Rickets (Mabel), the old nurse of Frank Osbaldistone.—Sir W. Scott, Rob Roy (time, George I.).
Riderhood (Rogue), the villain in Dickens’s novel of Our Mutual Friend (1864).
Rides on the Tempest and Directs the Storm. Joseph Addison, speaking of the duke of Marlborough and his famous victories, says that he inspired the fainting squadrons, and stood unmoved in the shock of battle:
So when an angel by divine command,
With rising tempests shakes a guilty land,
Such as of late o’er pale Britannia past,
Calm and serene he drives the furious blast;
And, pleased th’ Almighty’s orders to perform,
Rides on the tempest and directs the storm.
The Campaign (1705).
Ridicule (Father of). François Rabelais is so styled by Sir Wm. Temple (1495-1553).
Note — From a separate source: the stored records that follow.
import Literature.Computability.MetaComplexity.LanguageCompressionNP
import HarnessLib

/-!
# Complexity meta: the randomised test `B'(x, 1ᵗ; z) = B(DP_{k(t)}(x; z), 1^{⟨n,k(t),t⟩})` of the proof of Thm. 4.2 (Hirahara 2021)

Topic `Literature/Computability/MetaComplexity`, part of the inline proof plan of
`Hirahara2021_languageCompression` (S. Hirahara, ECCC TR21-058 (2021), Thm. 4.2, proof on
pp. 28–29), sequel of `LanguageCompressionNP.lean` (the `NP` language `L'` = `dpLang L`). The printed
proof sets `k(t) := log A(1ᵗ) + d log t` (with `A` the estimator of `|L_t|` of Lemma 4.5) and runs,
on input `(x, 1ᵗ)` and coins `z ← {0,1}^{nk(t)}`, the heuristic `B` on `(DP_{k(t)}(x; z), 1^{⟨n,t⟩})`
("We present a randomized algorithm `B'` … accepts if and only if `B(DP_{k(t)}(x; z), 1^{⟨n,t⟩}) = 1`",
p. 28). This file builds that test as a polynomial-time map, for an abstract unary log-size
estimator `κU` (`1ᵗ ↦ 1^{κ(t)}`, to be supplied by Lemma 4.5) and slack constant `E`:

* `LCTest.lam E t = E (⌊log₂(t+2)⌋ + 1)` (the `d log t`, via the tree's `lamUF`), `LCTest.kap κU t = κ(t)`,
  `LCTest.kOf κU E t = κ(t) + Λ(t)` = `k(t)`; `(t+2)^E ≤ 2^{Λ(t)} ≤ (2(t+2))^E`;
* `LCTest.GF κU E` — the `FP` map `⟨(x, 1ᵗ), y⟩ ↦ (DP_{k(t)}(x; y ↾ nk(t)), 1^{⟨n, k(t), t⟩})`, `n = |x|`
  (bricks `kU`, `zF`, `dpF`, `idxF`; `GF_boolPair`, `GF_mem_FP`);
* `LCTest.testLang κU E D₀ = GF ⁻¹' D₀` — the witness language "`B` accepts `DP_{k(t)}(x; z)` at the index
  `⟨n, k(t), t⟩`" for a heuristic `D₀ ∈ P` (`testLang_mem_P`, `boolPair_mem_testLang_iff`);
* `LCTest.exists_poly_kOf_le` — `k(t) ≤ K_b(t)` for a polynomial `K_b` (the coin length `n k(t)` is
  polynomial in `|(x, 1ᵗ)|`; via the tree's `exists_poly_length_le_of_mem_FP`).

## References

* S. Hirahara, ECCC TR21-058 (2021), proof of Thm. 4.2 (p. 28: `k(t)`, `B'`), Claim 4.7 [Hirahara2021].
* S. Arora, B. Barak, *Computational Complexity: A Modern Approach*, CUP 2009, §1.3 [AroraBarakCC2009].
-/

noncomputable section

namespace Literature.Computability.MetaComplexity

open _root_.Computability Polynomial Complexity Complexity.Classes Complexity.Brick Complexity.Plumb
  Complexity.HashBricks Complexity.OracleCompose Cryptography

namespace LCTest

variable (κU : List Bool → List Bool) (E : ℕ)

/-! ### The parameters `Λ(t)`, `κ(t)`, `k(t)` -/

/-- The slack `Λ(t) = E (⌊log₂ (t+2)⌋ + 1)` (the printed `d log t`). [cite: Hirahara2021, Thm. 4.2 (proof, "k(t) := log A(1ᵗ) + d log t")] -/
def lam (t : ℕ) : ℕ := E * (Nat.log 2 (t + 2) + 1)

/-- The estimated log-size `κ(t) = |κU(1ᵗ)|` (in the assembly: `⌊log₂ A(1ᵗ)⌋ + 1` for the estimator `A`
of Lemma 4.5). [cite: Hirahara2021, Thm. 4.2 (proof), Lemma 4.5] -/
def kap (t : ℕ) : ℕ := (κU (unaryEncodeNat t)).length

/-- **The direct-product parameter `k(t) = κ(t) + Λ(t)`.** [cite: Hirahara2021, Thm. 4.2 (proof, "k(t)")] -/
def kOf (t : ℕ) : ℕ := kap κU t + lam E t

/-- `(t+2)^E ≤ 2^{Λ(t)}` (`2^{⌊log₂ x⌋ + 1} > x`). [folklore] -/
theorem pow_le_two_pow_lam (t : ℕ) : (t + 2) ^ E ≤ 2 ^ lam E t := by
  unfold lam
  rw [mul_comm, pow_mul]
  exact Nat.pow_le_pow_left (Nat.lt_pow_succ_log_self one_lt_two (t + 2)).le E

/-- `2^{Λ(t)} ≤ (2(t+2))^E` (`2^{⌊log₂ x⌋} ≤ x`). [folklore] -/
theorem two_pow_lam_le (t : ℕ) : 2 ^ lam E t ≤ (2 * (t + 2)) ^ E := by
  unfold lam
  rw [mul_comm E, pow_mul]
  refine Nat.pow_le_pow_left ?_ E
  rw [pow_succ, mul_comm]
  exact Nat.mul_le_mul_left 2 (Nat.pow_log_le_self 2 (by omega))

/-- `Λ(t) ≤ E (t + 3)` (crude). [folklore] -/
theorem lam_le (t : ℕ) : lam E t ≤ E * (t + 3) := by
  unfold lam
  refine Nat.mul_le_mul_left E ?_
  have : Nat.log 2 (t + 2) ≤ t + 2 := (Nat.log_le_self 2 _)
  omega

variable {κU}

/-- **`k(t)` is polynomially bounded**: `k(t) ≤ K_b(t)` with `K_b = q_κ + E(X + 3)`. [folklore] -/
theorem exists_poly_kOf_le (hκ : κU ∈ FP) (E : ℕ) : ∃ Kb : Polynomial ℕ, ∀ t, kOf κU E t ≤ Kb.eval t := by
  obtain ⟨q, hq⟩ := exists_poly_length_le_of_mem_FP hκ
  refine ⟨q + C E * (X + 3), fun t => ?_⟩
  have h1 : kap κU t ≤ q.eval t := by
    have h := hq (unaryEncodeNat t)
    rwa [show (unaryEncodeNat t).length = t from unary_decode_encode_nat t] at h
  have h2 := lam_le E t
  simp only [kOf, eval_add, eval_mul, eval_C, eval_X, eval_ofNat]
  omega

variable (κU)

/-! ### The bricks -/

/-- `kU u = 1^{k(|u|)}`. [folklore] -/
def kU : List Bool → List Bool := concatFn ∘ fanoutFn (onesFn ∘ κU ∘ onesFn) (lamUF E ∘ onesFn)

/-- `x` from `⟨(x, 1ᵗ), y⟩`. [folklore] -/
def xF : List Bool → List Bool := fstF ∘ fstF
/-- `1ᵗ` part (raw) from `⟨(x, 1ᵗ), y⟩`. [folklore] -/
def uF : List Bool → List Bool := sndF ∘ fstF
/-- `1ⁿ`, `n = |x|`. [folklore] -/
def nU : List Bool → List Bool := onesFn ∘ xF
/-- `1^{k(t)}`. [folklore] -/
def ktU : List Bool → List Bool := kU κU E ∘ uF
/-- The seed `z = y ↾ n k(t)`. [folklore] -/
def zF : List Bool → List Bool := takeFn ∘ fanoutFn (umulFn ∘ fanoutFn nU (ktU κU E)) sndF
/-- `DP_{k(t)}(x; z) = z ‖ glBits k(t) n x z`. [folklore] -/
def dpF : List Bool → List Bool :=
  fun π => zF κU E π ++ (L53Prog.glFn ∘ fanoutFn (fanoutFn (ktU κU E) nU) (fanoutFn xF (zF κU E))) π
/-- `1^{⟨n, k(t), t⟩}`. [folklore] -/
def idxF : List Bool → List Bool := idx3UF ∘ fanoutFn nU (fanoutFn (ktU κU E) (onesFn ∘ uF))

/-- **The map `⟨(x, 1ᵗ), y⟩ ↦ (DP_{k(t)}(x; y ↾ nk(t)), 1^{⟨n, k(t), t⟩})`** — the instance of `L'` on
which the heuristic is run by the randomised algorithm `B'` of the proof of Thm. 4.2.
[cite: Hirahara2021, Thm. 4.2 (proof, the algorithm B')] -/
def GF : List Bool → List Bool := fanoutFn (dpF κU E) (idxF κU E)

variable {κU E}

/-- `unaryEncodeNat = ones`. [folklore] -/
private theorem unary_eq_ones (n : ℕ) : unaryEncodeNat n = ones n := Complexity.unaryEncodeNat_eq_replicate n

/-- Value of `kU`: `kU u = 1^{k(|u|)}`. [folklore] -/
theorem kU_apply (u : List Bool) : kU κU E u = ones (kOf κU E u.length) := by
  simp only [kU, Function.comp_apply, fanoutFn_apply, concatFn_boolPair, onesFn, unary_eq_ones u.length, lamUF_apply,
    kOf, kap, lam]
  rw [← unary_eq_ones u.length, unary_eq_ones (κU (unaryEncodeNat u.length)).length]
  exact List.replicate_append_replicate ..

/-- **Value of `GF`** on `⟨(x, u), y⟩` (`t = |u|`, `n = |x|`, `k = k(t)`):
`(DP_k(x; y ↾ nk), 1^{⟨n, k, t⟩})`. [cite: Hirahara2021, Thm. 4.2 (proof, B')] -/
theorem GF_boolPair (x u y : List Bool) :
    GF κU E (boolPair (boolPair x u) y) =
      paramEnc (dpGen (kOf κU E u.length) x (y.take (x.length * kOf κU E u.length)),
        idx3 x.length (kOf κU E u.length) u.length) := by
  set k := kOf κU E u.length with hk
  set π := boolPair (boolPair x u) y with hπ
  have hlen : ∀ m, (ones m).length = m := fun m => by simp [ones]
  have hx : xF π = x := by simp [xF, hπ]
  have hu : uF π = u := by simp [uF, hπ]
  have hn : nU π = ones x.length := by simp [nU, hx, onesFn, unary_eq_ones]
  have hkt : ktU κU E π = ones k := by rw [ktU, Function.comp_apply, hu, kU_apply]
  have hz : zF κU E π = y.take (x.length * k) := by
    rw [zF, Function.comp_apply, fanoutFn_apply, Function.comp_apply, fanoutFn_apply, hn, hkt, umulFn_boolPair,
      takeFn_boolPair, hlen]
    simp [hπ]
  have hdp : dpF κU E π = dpGen k x (y.take (x.length * k)) := by
    simp only [dpF, Function.comp_apply, fanoutFn_apply, hz, hkt, hn, hx, L53Prog.glFn_boolPair]
    rfl
  have hidx : idxF κU E π = ones (idx3 x.length k u.length) := by
    rw [idxF, Function.comp_apply, fanoutFn_apply, fanoutFn_apply, hn, hkt, Function.comp_apply, hu,
      show onesFn u = ones u.length by simp [onesFn, unary_eq_ones], idx3UF_apply]
  rw [GF, fanoutFn_apply, hdp, hidx, paramEnc, unary_eq_ones]

/-- **`GF ∈ FP`** for `κU ∈ FP`. [cite: AroraBarakCC2009, §1.3] -/
theorem GF_mem_FP (hκ : κU ∈ FP) (E : ℕ) : GF κU E ∈ FP := by
  have hkU : kU κU E ∈ FP :=
    comp_mem_FP concatFn_mem_FP (fanoutFn_mem_FP (comp_mem_FP onesFn_mem_FP (comp_mem_FP hκ onesFn_mem_FP))
      (comp_mem_FP (lamUF_mem_FP E) onesFn_mem_FP))
  have hx : xF ∈ FP := comp_mem_FP fstF_mem_FP fstF_mem_FP
  have hu : uF ∈ FP := comp_mem_FP sndF_mem_FP fstF_mem_FP
  have hn : nU ∈ FP := comp_mem_FP onesFn_mem_FP hx
  have hkt : ktU κU E ∈ FP := comp_mem_FP hkU hu
  have hz : zF κU E ∈ FP :=
    comp_mem_FP takeFn_mem_FP (fanoutFn_mem_FP (comp_mem_FP umulFn_mem_FP (fanoutFn_mem_FP hn hkt)) sndF_mem_FP)
  have hdp : dpF κU E ∈ FP := by
    unfold dpF
    exact append_mem_FP hz (comp_mem_FP L53Prog.glFn_mem_FP (fanoutFn_mem_FP (fanoutFn_mem_FP hkt hn) (fanoutFn_mem_FP hx hz)))
  have hidx : idxF κU E ∈ FP :=
    comp_mem_FP idx3UF_mem_FP (fanoutFn_mem_FP hn (fanoutFn_mem_FP hkt (comp_mem_FP onesFn_mem_FP hu)))
  exact fanoutFn_mem_FP hdp hidx

/-! ### The witness language of `B'` -/

variable (κU E)

/-- **The witness language of the randomised algorithm `B'`**: `⟨(x, 1ᵗ), y⟩` is accepted iff the
heuristic `D₀` accepts `(DP_{k(t)}(x; y ↾ nk(t)), 1^{⟨n, k(t), t⟩})`.
[cite: Hirahara2021, Thm. 4.2 (proof, "accepts if and only if B(DP_{k(t)}(x; z), 1^{⟨n,t⟩}) = 1")] -/
def testLang (D₀ : Language Bool) : Language Bool := GF κU E ⁻¹' D₀

variable {κU E}

/-- Membership of `⟨(x, 1ᵗ), y⟩` in the witness language. [cite: Hirahara2021, Thm. 4.2 (proof, B')] -/
theorem boolPair_mem_testLang_iff (D₀ : Language Bool) (x : List Bool) (t : ℕ) (y : List Bool) :
    boolPair (paramEnc (x, t)) y ∈ testLang κU E D₀ ↔
      paramEnc (dpGen (kOf κU E t) x (y.take (x.length * kOf κU E t)), idx3 x.length (kOf κU E t) t) ∈ D₀ := by
  change GF κU E (boolPair (paramEnc (x, t)) y) ∈ D₀ ↔ _
  rw [paramEnc, GF_boolPair, show (unaryEncodeNat t).length = t from unary_decode_encode_nat t]

/-- **The witness language is in `P`** for `D₀ ∈ P` and `κU ∈ FP`. [cite: AroraBarakCC2009, §1.3] -/
theorem testLang_mem_P (hκ : κU ∈ FP) (E : ℕ) {D₀ : Language Bool} (hD₀ : D₀ ∈ Classes.P) :
    testLang κU E D₀ ∈ Classes.P :=
  preimage_mem_P hD₀ (GF_mem_FP hκ E)

end LCTest

end Literature.Computability.MetaComplexity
Ridolphus, one of the band of adventurers that joined the crusaders. He was slain by Argantês (bk. vii.)—Tasso, Jerusalem Delivered (1575).
Rienzi (Nicolo Gabrïni) or Cola di Rienzi, last of the tribunes, who assumed the name of “Tribune of Liberty, Peace and Justice” (1313-1354).
*** Cola di Rienzi is the hero of a novel by Lord Bulwer Lytton, entitled Rienzi, or The Last of the Tribunes (1849).
Rienzi, an opera by Wagner (1841). It opens with a number of the Orsini breaking into Rienzi’s house, in order to abduct his sister, Irēnê, but in this they are foiled by the arrival of the Colonna and his followers. The outrage provokes a general insurrection, and Rienzi is appointed leader. The nobles are worsted, and Rienzi becomes a senator; but the aristocracy hate him, and Paolo Orsini seeks to assassinate him, but without success. By the machinations of the German emperor and the Colonna, Rienzi is excommunicated and deserted by all his adherents. He is ultimately fired on by the populace and killed on the steps of the capitol.—Libretto by J. P. Jackson.
Rienzi (The English), William with the Long Beard, alias Fitzosbert (*-1196).